Entró pues y se puso a recorrer los vastos espacios del cielo. Miraba por todas partes a derecha e izquierda, pero no podía dejar de levantar la cabeza y de gruñir de tiempo en tiempo aunque entre dientes. Vio un día dos ángeles que llevaban una larga viga de madera; era un madero que había tenido un hombre en el ojo, mientras buscaba una paja en el de su vecino. Pero los ángeles, en vez de llevarle a lo largo, le llevaban a lo ancho.
-¿Se ha visto nunca una torpeza semejante? -pensó Sabelo-todo para sí.
Sin embargo, calló y se serenó diciendo:
-En realidad lo mismo da llevad el poste derecho delante de uno, o que se lleve de lado, siempre que se lleve sin dificultad, y por cierto que no tropiezan en ninguna parte.
Más lejos vio dos ángeles que sacaban agua en un cubo agujereado, la que se salía por todos lados. Así formaban la lluvia para regar la tierra.
-¡Con diez mil diablos!- exclamó.
Más por fortuna se contuvo creyendo que estarían probablemente jugando.
-Para distraerse, se dijo asimismo, se pueden hacer muchas cosas inútiles, sobre todo aquí donde veo que reina la pereza en grado superlativo.
Más lejos todavía, vio un carro atravesado en un bache muy profundo.
-No es extraño, dijo al hombre que estaba junto al carro; ¡está tan mal cargado! ¿Qué lleváis ahí?
-Buenos pensamientos. No he podido sacarlos a salvo; pero por fortuna he podido subir hasta aquí mi carro y no me dejarán en el atolladero.
No tardó en efecto en llegar un ángel que enganchó dos caballos delante del carro.
-Muy bien -dijo Sabelo-todo; pero dos caballos no bastan: se necesitan por lo menos cuatro.

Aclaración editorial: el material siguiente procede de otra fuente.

/-- **A function of the weighted class whose transform vanishes on the non-trivial zero SET is Weil-harmonic**
(VALUES only; `v` a.e.-measurable with `∫ ‖v‖ e^{b₁|t|} < ∞`, `b₁ > 1/2` — the hypotheses of the tree's converse
`harmonic_closure`): strong-class pairing `(v ⋆ g̃)^(ρ) = v̂(ρ)·conj ĝ(1 − conj ρ)` with the test's rate
`b₀ = min b₁ 1`, then the class explicit formula gives `W(v ⋆ g̃) = Σ' m(ρ)·0 = 0`. [folklore] -/
theorem harmonic_of_weilMellin_eq_zero' {v : ℝ → ℂ} {b₁ : ℝ} (hvm : AEStronglyMeasurable v volume)
    (hb₁ : 1 / 2 < b₁) (hint : Integrable (fun t : ℝ => ‖v t‖ * Real.exp (b₁ * |t|)))
    (hzero : ∀ ρ : ℂ, ρ ∈ ZetaZeros.riemannZetaNontrivialZeros → weilMellin v ρ = 0)
    {g : ℝ → ℂ} (hg : IsWeilTest g) : weilFunctional (weilConv v (weilReflect g)) = 0 := by
  set b₀ : ℝ := min b₁ 1 with hb₀
  have hb₀h : 1 / 2 < b₀ := lt_min hb₁ (by norm_num)
  have hgb : ∀ k : ℕ, ∃ C : ℝ, ∀ t : ℝ, ‖iteratedDeriv k g t‖ ≤ C * Real.exp (-(b₀ * |t|)) :=
    hExt_strong_of_isWeilTest hg (by linarith)
  obtain ⟨hFcd, hFbd, hFmel⟩ := stub_strongClass_pairing v g b₁ b₀ hvm hb₁ hint hg.1 hb₀h
    (min_le_left _ _) hgb
  obtain ⟨C, hC0, hC1, hC2⟩ := hExt_deriv_bounds_of_all hFbd
  obtain ⟨-, hsum⟩ := explicit_formula_expClass' _ C b₀ hFcd hb₀h hC0 hC1 hC2
  rw [← hsum]
  refine (tsum_congr fun ρ => ?_).trans tsum_zero
  rw [hFmel ρ (ZetaZeros.riemannZetaNontrivialZeros.re_pos ρ.2).le
    (ZetaZeros.riemannZetaNontrivialZeros.re_lt_one ρ.2).le, hzero ρ ρ.2, zero_mul, mul_zero]

/-- **THE DICTIONARY: Weil-harmonicity pins VALUES at the zeros, nothing more.** On the weighted class
(`∫ ‖v‖ e^{b₁|t|} < ∞`, `b₁ > 1/2`), `W(v ⋆ g̃) = 0 ∀ tests g` ⟺ `v̂(ρ) = 0` at every non-trivial zero `ρ`
(⟹ the tree's `harmonic_closure`, ⟸ `harmonic_of_weilMellin_eq_zero'`); nothing is said about `v̂′(ρ)` at a
multiple zero. [folklore] -/
theorem harmonic_iff_weilMellin_eq_zero' {v : ℝ → ℂ} {b₁ : ℝ} (hvm : AEStronglyMeasurable v volume)
    (hb₁ : 1 / 2 < b₁) (hint : Integrable (fun t : ℝ => ‖v t‖ * Real.exp (b₁ * |t|))) :
    (∀ g : ℝ → ℂ, IsWeilTest g → weilFunctional (weilConv v (weilReflect g)) = 0) ↔
      ∀ ρ : ℂ, ρ ∈ ZetaZeros.riemannZetaNontrivialZeros → weilMellin v ρ = 0 :=
  ⟨fun h _ hρ => harmonic_closure hvm hb₁ hint h hρ, fun h _ hg => harmonic_of_weilMellin_eq_zero' hvm hb₁ hint h hg⟩

/-- The strong-class case (smooth, every derivative `O(e^{-|t|})`; `b₁ = 3/4`). [folklore] -/
theorem harmonic_of_weilMellin_eq_zero {v : ℝ → ℂ} (hv : ContDiff ℝ (⊤ : ℕ∞) v)
    (hvb : ∀ k : ℕ, ∃ C : ℝ, ∀ t : ℝ, ‖iteratedDeriv k v t‖ ≤ C * Real.exp (-(1 * |t|)))
    (hzero : ∀ ρ : ℂ, ρ ∈ ZetaZeros.riemannZetaNontrivialZeros → weilMellin v ρ = 0)
    {g : ℝ → ℂ} (hg : IsWeilTest g) : weilFunctional (weilConv v (weilReflect g)) = 0 :=
  harmonic_of_weilMellin_eq_zero' hv.continuous.aestronglyMeasurable (by norm_num : (1:ℝ) / 2 < 3 / 4)
    (integrable_weight_of_strongClass hv hvb) hzero hg

/-- The strong-class case of the dictionary. [folklore] -/
theorem harmonic_iff_weilMellin_eq_zero {v : ℝ → ℂ} (hv : ContDiff ℝ (⊤ : ℕ∞) v)
    (hvb : ∀ k : ℕ, ∃ C : ℝ, ∀ t : ℝ, ‖iteratedDeriv k v t‖ ≤ C * Real.exp (-(1 * |t|))) :
    (∀ g : ℝ → ℂ, IsWeilTest g → weilFunctional (weilConv v (weilReflect g)) = 0) ↔
      ∀ ρ : ℂ, ρ ∈ ZetaZeros.riemannZetaNontrivialZeros → weilMellin v ρ = 0 :=
  harmonic_iff_weilMellin_eq_zero' hv.continuous.aestronglyMeasurable (by norm_num : (1:ℝ) / 2 < 3 / 4)
    (integrable_weight_of_strongClass hv hvb)

/-! ## §4 The witness at a multiple zero: dividing Riemann's kernel ONCE -/

/-- **Dividing `Φ̂ = ξ` once at a zero `ρ₀` of the open strip** (`stub_mellin_divide_strong` on Riemann's kernel:
strong class, rate `1`, `Φ̂ = ξ`): `G' = −(ρ₀ − ½)G − Φ`, `ξ(s) = (s − ρ₀)·Ĝ(s)` in the closed strip. [folklore] -/
theorem exists_phi_div {ρ₀ : ℂ} (h0 : 0 < ρ₀.re) (h1 : ρ₀.re < 1) (hξ : riemannXi ρ₀ = 0) :
    ∃ G : ℝ → ℂ, ContDiff ℝ (⊤ : ℕ∞) G ∧
      (∀ k : ℕ, ∃ C : ℝ, ∀ t : ℝ, ‖iteratedDeriv k G t‖ ≤ C * Real.exp (-(1 * |t|))) ∧
      (∀ t, HasDerivAt G (-(ρ₀ - 1 / 2) * G t - (2 : ℂ) * LagariasMontague.Psic (2 * t)) t) ∧
      ∀ s : ℂ, 0 ≤ s.re → s.re ≤ 1 → riemannXi s = (s - ρ₀) * weilMellin G s := by
  have hmel : weilMellin (fun t : ℝ => (2 : ℂ) * LagariasMontague.Psic (2 * t)) ρ₀ = 0 := by
    rw [stub_mellinXi stub_psiDecay.1 stub_psiDecay.2 ρ₀, hξ]
  obtain ⟨G, hGcd, hGb, hode, hdiv⟩ := stub_mellin_divide_strong _ 1 ρ₀ contDiff_phi (by norm_num)
    stub_phi_iteratedDeriv_envelope h0 h1 hmel
  refine ⟨G, hGcd, hGb, fun t => ?_, fun s hs0 hs1 => ?_⟩
  · have hd : HasDerivAt G (deriv G t) t :=
      ((hGcd.differentiable (by simp)).differentiableAt).hasDerivAt
    rwa [hode t] at hd
  · rw [← stub_mellinXi stub_psiDecay.1 stub_psiDecay.2 s, hdiv s hs0 hs1]

/-- **A once-divided kernel at a MULTIPLE zero still vanishes on the whole zero set**: if `ξ(s) = (s − ρ₀)Ĝ(s)`
in the closed strip and `ξ′(ρ₀) = 0`, then `Ĝ = 0` at every zero of `ξ` in the open strip (at `ρ₀` by continuity). [folklore] -/
theorem weilMellin_div_eq_zero {G : ℝ → ℂ} {ρ₀ : ℂ} (hGc : Continuous G)
    (hGb : ∃ C : ℝ, ∀ t : ℝ, ‖G t‖ ≤ C * Real.exp (-(1 * |t|)))
    (hdiv : ∀ s : ℂ, 0 ≤ s.re → s.re ≤ 1 → riemannXi s = (s - ρ₀) * weilMellin G s)
    (h0 : 0 < ρ₀.re) (h1 : ρ₀.re < 1) (hξ' : deriv riemannXi ρ₀ = 0)
    {s : ℂ} (hs0 : 0 < s.re) (hs1 : s.re < 1) (hξs : riemannXi s = 0) : weilMellin G s = 0 := by
  by_cases hs : s = ρ₀
  · subst hs
    have hξ0 : riemannXi s = 0 := hξs
    -- the slope of `ξ` at `s` tends to `ξ'(s) = 0` and agrees with `Ĝ` on a punctured neighbourhood
    have hslope : Tendsto (slope riemannXi s) (𝓝[≠] s) (𝓝 0) := by
      rw [← hξ']
      exact hasDerivAt_iff_tendsto_slope.1 (differentiable_riemannXi s).hasDerivAt
    have hU : {z : ℂ | 0 < z.re ∧ z.re < 1} ∈ 𝓝 s :=
      (isOpen_Ioo.preimage Complex.continuous_re).mem_nhds ⟨h0, h1⟩
    have hev : slope riemannXi s =ᶠ[𝓝[≠] s] weilMellin G := by
      filter_upwards [mem_nhdsWithin_of_mem_nhds hU, self_mem_nhdsWithin] with z hz hne
      rw [slope_def_field, hξ0, sub_zero, hdiv z hz.1.le hz.2.le]
      field_simp [sub_ne_zero.2 hne]
    have hG0 : Tendsto (weilMellin G) (𝓝[≠] s) (𝓝 0) := hslope.congr' hev
    have hGc' : Tendsto (weilMellin G) (𝓝[≠] s) (𝓝 (weilMellin G s)) :=
      (phiDiv_continuousAt_weilMellin hGc hGb h0 h1).tendsto.mono_left nhdsWithin_le_nhds
    exact tendsto_nhds_unique hGc' hG0
  · have h := hdiv s hs0.le hs1.le
    rw [hξs] at h
    exact (mul_eq_zero.1 h.symm).resolve_left (sub_ne_zero.2 hs)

Llegó otro ángel con otros dos caballos; pero en vez de engancharlos también por delante los enganchó por detrás. Esto era ya demasiado para el señor Sabelo-todo.
-¡Diantre! -exclamó-, ¿que significa eso? Desde que el mundo es mundo no se ha visto nunca enganchar así. Más en su ciego orgullo creen saberlo todo mejor que los demás.
Iba a continuar, pero uno de los habitantes del cielo le cogió por el cuello y le lanzó en el aire con una fuerza irresistible. Aún pudo, sin embargo, distinguir á través de la puerta, que el carro era arrebatado en los aires por los caballos alados.
En aquel momento despertó Sabelo-todo.
-El cielo, se decía, no se diferencia en nada de la tierra, y hay cosas que parecen malas y son buenas en el fondo. Pero a pesar de todo, ¿quién puede ver con sangre fría enganchar los caballos a los dos lados opuestos de un carro? Tenían alas, es verdad, mas no lo había visto en un principio, y de todas maneras, ¿no es una locura poner dos alas a unos caballos que tienen ya cuatro pies? Pero tengo que levantarme, pues de otro modo todo estaría aquí patas arriba. Verdaderamente es una felicidad que no me haya muerto todavía.